Dataset records section start

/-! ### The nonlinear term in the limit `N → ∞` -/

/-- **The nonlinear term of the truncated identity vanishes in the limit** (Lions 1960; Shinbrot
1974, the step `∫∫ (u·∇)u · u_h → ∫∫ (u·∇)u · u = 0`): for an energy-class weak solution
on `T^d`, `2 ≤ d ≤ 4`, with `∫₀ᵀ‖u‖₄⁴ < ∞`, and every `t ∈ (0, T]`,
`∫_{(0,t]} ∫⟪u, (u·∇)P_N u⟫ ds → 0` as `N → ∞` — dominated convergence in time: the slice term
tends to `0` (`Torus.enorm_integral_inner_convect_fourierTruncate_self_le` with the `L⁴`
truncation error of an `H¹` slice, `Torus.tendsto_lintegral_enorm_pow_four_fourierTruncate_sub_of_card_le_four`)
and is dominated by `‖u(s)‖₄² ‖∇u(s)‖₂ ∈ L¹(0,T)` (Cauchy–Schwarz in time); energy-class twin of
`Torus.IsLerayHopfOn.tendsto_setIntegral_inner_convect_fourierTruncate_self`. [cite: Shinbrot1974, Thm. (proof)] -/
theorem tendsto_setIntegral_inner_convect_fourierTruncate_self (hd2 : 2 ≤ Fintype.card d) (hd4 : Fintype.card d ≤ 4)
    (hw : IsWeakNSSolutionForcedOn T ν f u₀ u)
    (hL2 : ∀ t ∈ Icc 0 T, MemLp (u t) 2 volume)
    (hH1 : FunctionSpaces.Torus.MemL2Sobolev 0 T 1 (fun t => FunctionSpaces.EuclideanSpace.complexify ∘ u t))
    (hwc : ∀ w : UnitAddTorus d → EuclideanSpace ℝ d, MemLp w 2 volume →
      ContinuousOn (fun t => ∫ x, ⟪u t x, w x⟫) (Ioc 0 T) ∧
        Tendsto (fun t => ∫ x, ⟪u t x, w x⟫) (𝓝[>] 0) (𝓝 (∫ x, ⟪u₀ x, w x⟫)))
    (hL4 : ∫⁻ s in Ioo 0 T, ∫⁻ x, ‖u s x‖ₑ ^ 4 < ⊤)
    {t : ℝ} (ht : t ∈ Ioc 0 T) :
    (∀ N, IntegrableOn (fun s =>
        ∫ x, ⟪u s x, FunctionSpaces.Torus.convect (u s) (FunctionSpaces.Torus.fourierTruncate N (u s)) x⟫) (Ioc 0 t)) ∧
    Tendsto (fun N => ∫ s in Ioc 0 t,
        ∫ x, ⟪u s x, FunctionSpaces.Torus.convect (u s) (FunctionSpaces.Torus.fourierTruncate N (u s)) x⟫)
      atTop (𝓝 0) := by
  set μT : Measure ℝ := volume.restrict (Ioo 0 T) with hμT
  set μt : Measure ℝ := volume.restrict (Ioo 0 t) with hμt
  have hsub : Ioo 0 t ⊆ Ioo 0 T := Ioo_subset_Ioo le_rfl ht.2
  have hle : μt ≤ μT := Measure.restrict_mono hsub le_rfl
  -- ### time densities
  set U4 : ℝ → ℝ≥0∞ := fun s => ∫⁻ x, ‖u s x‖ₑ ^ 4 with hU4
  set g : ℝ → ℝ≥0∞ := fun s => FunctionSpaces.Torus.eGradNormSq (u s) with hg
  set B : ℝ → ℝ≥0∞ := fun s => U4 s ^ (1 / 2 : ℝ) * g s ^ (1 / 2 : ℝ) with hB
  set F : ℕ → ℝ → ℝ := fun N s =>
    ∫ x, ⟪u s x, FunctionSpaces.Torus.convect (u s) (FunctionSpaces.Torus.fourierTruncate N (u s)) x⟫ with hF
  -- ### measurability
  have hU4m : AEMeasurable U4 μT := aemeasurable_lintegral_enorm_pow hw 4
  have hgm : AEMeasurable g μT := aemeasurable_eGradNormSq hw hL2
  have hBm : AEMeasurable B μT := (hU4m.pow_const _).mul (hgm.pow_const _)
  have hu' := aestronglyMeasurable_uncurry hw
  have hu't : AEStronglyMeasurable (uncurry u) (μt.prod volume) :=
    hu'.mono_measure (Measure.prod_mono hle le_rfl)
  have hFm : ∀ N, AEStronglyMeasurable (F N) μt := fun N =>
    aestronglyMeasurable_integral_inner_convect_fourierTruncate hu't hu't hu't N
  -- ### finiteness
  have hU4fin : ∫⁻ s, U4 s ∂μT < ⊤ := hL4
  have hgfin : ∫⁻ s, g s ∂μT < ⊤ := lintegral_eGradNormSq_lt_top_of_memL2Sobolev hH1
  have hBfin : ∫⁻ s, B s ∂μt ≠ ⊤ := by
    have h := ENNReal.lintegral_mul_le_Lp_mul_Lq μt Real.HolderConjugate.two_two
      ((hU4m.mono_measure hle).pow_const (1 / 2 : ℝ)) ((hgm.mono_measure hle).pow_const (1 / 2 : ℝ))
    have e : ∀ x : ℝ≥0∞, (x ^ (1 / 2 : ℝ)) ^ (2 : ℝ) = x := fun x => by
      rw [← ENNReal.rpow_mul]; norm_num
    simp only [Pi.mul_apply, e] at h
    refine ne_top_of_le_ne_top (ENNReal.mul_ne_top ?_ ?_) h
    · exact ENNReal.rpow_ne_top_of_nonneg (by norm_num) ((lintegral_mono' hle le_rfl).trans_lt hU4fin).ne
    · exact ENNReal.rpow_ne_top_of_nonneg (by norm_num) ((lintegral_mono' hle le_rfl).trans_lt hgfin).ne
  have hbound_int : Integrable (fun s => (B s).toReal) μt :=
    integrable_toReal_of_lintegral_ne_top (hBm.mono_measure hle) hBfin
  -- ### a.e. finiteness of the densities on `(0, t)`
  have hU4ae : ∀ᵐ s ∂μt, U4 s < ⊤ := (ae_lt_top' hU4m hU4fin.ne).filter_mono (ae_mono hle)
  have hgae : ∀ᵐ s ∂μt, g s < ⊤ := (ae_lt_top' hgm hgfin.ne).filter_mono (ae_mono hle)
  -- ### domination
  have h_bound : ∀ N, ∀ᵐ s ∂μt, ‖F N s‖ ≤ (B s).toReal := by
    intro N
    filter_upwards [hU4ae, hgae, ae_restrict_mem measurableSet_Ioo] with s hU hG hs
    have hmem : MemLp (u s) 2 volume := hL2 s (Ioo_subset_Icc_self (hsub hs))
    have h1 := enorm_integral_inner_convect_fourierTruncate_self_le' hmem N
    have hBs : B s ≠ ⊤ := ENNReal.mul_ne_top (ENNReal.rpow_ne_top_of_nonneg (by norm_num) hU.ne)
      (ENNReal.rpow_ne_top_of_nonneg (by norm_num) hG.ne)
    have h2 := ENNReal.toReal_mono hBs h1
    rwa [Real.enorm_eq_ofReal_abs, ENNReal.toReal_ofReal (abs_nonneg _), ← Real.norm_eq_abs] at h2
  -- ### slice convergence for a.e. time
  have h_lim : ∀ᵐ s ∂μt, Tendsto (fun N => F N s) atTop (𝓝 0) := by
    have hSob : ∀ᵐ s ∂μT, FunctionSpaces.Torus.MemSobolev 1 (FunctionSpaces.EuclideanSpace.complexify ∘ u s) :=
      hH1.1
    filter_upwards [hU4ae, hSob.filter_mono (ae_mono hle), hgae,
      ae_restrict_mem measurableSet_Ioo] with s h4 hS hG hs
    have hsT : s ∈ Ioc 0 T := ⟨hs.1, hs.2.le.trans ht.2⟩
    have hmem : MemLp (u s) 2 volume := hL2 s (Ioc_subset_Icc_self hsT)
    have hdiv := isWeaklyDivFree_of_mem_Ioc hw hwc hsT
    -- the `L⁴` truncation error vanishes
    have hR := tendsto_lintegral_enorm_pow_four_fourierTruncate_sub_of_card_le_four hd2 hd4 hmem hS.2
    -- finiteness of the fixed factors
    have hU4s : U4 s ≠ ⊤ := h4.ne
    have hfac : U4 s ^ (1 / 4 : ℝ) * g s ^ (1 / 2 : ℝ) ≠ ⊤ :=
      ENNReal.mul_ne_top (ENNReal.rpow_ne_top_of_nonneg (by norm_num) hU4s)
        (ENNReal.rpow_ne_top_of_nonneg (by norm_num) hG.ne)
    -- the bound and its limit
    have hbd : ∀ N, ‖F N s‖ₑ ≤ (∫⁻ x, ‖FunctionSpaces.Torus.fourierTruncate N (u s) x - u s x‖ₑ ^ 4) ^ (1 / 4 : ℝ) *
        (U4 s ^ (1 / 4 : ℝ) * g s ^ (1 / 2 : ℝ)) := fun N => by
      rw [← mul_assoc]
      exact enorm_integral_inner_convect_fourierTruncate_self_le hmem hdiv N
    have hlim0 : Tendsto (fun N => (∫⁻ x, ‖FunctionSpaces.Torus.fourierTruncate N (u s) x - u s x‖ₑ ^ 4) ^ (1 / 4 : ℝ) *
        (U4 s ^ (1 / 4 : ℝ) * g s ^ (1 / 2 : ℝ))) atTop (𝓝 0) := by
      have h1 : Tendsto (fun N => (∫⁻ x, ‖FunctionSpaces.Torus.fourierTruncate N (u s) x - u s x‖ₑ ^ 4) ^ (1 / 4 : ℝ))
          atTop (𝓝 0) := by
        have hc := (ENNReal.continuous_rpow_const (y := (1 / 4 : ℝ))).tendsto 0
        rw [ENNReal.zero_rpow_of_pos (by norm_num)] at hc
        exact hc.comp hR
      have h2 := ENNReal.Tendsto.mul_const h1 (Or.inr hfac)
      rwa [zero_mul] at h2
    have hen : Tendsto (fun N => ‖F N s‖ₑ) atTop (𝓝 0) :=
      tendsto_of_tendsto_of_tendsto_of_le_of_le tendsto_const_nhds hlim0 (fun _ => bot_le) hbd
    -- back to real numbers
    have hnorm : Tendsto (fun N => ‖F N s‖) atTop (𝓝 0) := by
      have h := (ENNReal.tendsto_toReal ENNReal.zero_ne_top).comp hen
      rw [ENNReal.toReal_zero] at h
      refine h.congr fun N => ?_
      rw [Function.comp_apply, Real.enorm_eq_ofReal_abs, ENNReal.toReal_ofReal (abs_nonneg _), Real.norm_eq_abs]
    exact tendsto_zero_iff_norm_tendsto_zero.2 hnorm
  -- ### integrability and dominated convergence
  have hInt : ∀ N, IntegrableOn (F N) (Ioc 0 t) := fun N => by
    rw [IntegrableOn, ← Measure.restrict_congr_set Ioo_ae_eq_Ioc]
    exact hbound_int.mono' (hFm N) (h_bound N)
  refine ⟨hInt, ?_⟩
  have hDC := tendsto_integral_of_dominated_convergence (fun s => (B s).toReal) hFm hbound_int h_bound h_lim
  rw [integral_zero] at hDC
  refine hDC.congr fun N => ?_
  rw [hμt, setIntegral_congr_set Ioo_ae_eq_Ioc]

Dataset records section end
Dataset records section start

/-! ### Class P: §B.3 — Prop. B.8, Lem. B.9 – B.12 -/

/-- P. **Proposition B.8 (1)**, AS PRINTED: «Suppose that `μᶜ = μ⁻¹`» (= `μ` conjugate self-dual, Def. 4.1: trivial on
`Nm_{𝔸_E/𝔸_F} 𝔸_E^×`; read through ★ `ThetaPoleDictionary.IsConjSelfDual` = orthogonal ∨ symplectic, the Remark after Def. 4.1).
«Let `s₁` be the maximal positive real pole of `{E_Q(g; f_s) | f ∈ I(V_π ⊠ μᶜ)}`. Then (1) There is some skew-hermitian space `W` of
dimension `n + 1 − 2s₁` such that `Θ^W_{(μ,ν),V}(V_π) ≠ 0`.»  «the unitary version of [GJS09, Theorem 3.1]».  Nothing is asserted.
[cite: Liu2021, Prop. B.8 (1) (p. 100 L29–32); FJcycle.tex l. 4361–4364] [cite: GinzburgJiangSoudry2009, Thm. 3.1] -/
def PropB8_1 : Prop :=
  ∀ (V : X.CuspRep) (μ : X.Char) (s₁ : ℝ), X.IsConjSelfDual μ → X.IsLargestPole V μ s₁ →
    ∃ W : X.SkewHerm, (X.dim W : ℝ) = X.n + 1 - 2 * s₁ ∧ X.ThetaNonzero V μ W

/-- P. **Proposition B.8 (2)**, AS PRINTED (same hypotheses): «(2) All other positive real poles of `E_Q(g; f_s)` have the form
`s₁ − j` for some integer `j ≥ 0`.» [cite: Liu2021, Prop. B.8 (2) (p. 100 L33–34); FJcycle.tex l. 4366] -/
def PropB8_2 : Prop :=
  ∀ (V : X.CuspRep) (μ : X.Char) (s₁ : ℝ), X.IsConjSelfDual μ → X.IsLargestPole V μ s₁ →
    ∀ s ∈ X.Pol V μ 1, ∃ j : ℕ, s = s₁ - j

Dataset records section end
Dataset records section start

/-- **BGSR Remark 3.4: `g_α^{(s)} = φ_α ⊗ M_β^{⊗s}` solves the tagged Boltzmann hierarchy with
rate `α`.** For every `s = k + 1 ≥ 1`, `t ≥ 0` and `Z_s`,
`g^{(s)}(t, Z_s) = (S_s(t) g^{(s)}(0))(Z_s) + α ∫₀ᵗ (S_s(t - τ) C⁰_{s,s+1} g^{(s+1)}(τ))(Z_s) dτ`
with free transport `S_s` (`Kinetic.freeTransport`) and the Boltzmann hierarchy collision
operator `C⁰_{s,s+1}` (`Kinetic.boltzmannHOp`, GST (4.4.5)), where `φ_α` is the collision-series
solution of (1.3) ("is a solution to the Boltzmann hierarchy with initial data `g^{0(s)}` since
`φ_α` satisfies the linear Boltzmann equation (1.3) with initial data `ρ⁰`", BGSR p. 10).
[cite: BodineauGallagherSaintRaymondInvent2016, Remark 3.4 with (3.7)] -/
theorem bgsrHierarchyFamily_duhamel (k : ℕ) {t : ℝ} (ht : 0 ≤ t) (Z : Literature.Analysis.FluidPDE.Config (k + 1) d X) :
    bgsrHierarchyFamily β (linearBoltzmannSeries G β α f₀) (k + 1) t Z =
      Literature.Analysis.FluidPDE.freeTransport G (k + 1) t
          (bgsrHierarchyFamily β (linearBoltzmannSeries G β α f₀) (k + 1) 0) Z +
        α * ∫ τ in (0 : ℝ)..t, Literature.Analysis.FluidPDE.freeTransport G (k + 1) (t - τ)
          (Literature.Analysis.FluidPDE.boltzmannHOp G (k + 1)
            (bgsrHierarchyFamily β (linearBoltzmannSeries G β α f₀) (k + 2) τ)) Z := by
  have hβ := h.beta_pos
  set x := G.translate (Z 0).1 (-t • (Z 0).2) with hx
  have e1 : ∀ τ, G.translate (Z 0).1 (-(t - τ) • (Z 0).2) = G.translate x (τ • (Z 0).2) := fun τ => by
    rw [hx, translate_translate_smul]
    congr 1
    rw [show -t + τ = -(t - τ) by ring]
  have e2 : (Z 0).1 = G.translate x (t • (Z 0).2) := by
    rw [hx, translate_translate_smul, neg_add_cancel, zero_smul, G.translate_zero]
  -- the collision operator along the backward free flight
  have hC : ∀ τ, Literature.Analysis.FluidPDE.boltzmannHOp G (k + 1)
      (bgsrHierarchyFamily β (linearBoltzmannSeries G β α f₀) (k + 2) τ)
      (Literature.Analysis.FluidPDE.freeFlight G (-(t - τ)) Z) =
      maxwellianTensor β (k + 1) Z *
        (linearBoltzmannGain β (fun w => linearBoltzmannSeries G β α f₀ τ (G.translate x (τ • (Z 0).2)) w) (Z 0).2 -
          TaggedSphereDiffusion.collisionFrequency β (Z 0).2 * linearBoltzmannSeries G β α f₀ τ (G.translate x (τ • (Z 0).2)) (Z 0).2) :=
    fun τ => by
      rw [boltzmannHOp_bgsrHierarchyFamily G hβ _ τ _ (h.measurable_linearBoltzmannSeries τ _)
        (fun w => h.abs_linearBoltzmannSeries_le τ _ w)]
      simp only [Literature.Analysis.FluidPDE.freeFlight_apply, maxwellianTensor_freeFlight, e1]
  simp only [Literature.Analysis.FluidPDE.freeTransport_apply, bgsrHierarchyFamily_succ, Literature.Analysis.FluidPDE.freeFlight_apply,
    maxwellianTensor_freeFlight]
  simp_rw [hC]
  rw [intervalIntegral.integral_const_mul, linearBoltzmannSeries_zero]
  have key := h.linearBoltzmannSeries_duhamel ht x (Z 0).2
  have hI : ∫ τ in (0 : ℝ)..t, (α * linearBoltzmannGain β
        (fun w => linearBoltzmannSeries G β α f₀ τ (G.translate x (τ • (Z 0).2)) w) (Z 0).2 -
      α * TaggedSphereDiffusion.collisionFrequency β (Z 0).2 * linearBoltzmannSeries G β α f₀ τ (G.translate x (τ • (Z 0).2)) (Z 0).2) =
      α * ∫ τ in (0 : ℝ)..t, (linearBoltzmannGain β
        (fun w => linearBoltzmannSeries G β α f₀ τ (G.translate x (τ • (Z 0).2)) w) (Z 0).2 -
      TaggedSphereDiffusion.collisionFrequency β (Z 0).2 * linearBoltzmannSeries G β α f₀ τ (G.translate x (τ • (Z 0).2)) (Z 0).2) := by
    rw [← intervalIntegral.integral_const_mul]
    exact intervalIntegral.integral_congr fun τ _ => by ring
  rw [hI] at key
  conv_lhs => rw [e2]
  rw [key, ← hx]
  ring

Dataset records section end

Set down, from the entries above, exactly the lines from the one with "have hgae : ∀ᵐ" up to and including the one with "have hfac : U4", and no other lines.

Result for this exercise >>
  have hgae : ∀ᵐ s ∂μt, g s < ⊤ := (ae_lt_top' hgm hgfin.ne).filter_mono (ae_mono hle)
  -- ### domination
  have h_bound : ∀ N, ∀ᵐ s ∂μt, ‖F N s‖ ≤ (B s).toReal := by
    intro N
    filter_upwards [hU4ae, hgae, ae_restrict_mem measurableSet_Ioo] with s hU hG hs
    have hmem : MemLp (u s) 2 volume := hL2 s (Ioo_subset_Icc_self (hsub hs))
    have h1 := enorm_integral_inner_convect_fourierTruncate_self_le' hmem N
    have hBs : B s ≠ ⊤ := ENNReal.mul_ne_top (ENNReal.rpow_ne_top_of_nonneg (by norm_num) hU.ne)
      (ENNReal.rpow_ne_top_of_nonneg (by norm_num) hG.ne)
    have h2 := ENNReal.toReal_mono hBs h1
    rwa [Real.enorm_eq_ofReal_abs, ENNReal.toReal_ofReal (abs_nonneg _), ← Real.norm_eq_abs] at h2
  -- ### slice convergence for a.e. time
  have h_lim : ∀ᵐ s ∂μt, Tendsto (fun N => F N s) atTop (𝓝 0) := by
    have hSob : ∀ᵐ s ∂μT, FunctionSpaces.Torus.MemSobolev 1 (FunctionSpaces.EuclideanSpace.complexify ∘ u s) :=
      hH1.1
    filter_upwards [hU4ae, hSob.filter_mono (ae_mono hle), hgae,
      ae_restrict_mem measurableSet_Ioo] with s h4 hS hG hs
    have hsT : s ∈ Ioc 0 T := ⟨hs.1, hs.2.le.trans ht.2⟩
    have hmem : MemLp (u s) 2 volume := hL2 s (Ioc_subset_Icc_self hsT)
    have hdiv := isWeaklyDivFree_of_mem_Ioc hw hwc hsT
    -- the `L⁴` truncation error vanishes
    have hR := tendsto_lintegral_enorm_pow_four_fourierTruncate_sub_of_card_le_four hd2 hd4 hmem hS.2
    -- finiteness of the fixed factors
    have hU4s : U4 s ≠ ⊤ := h4.ne
    have hfac : U4 s ^ (1 / 4 : ℝ) * g s ^ (1 / 2 : ℝ) ≠ ⊤ :=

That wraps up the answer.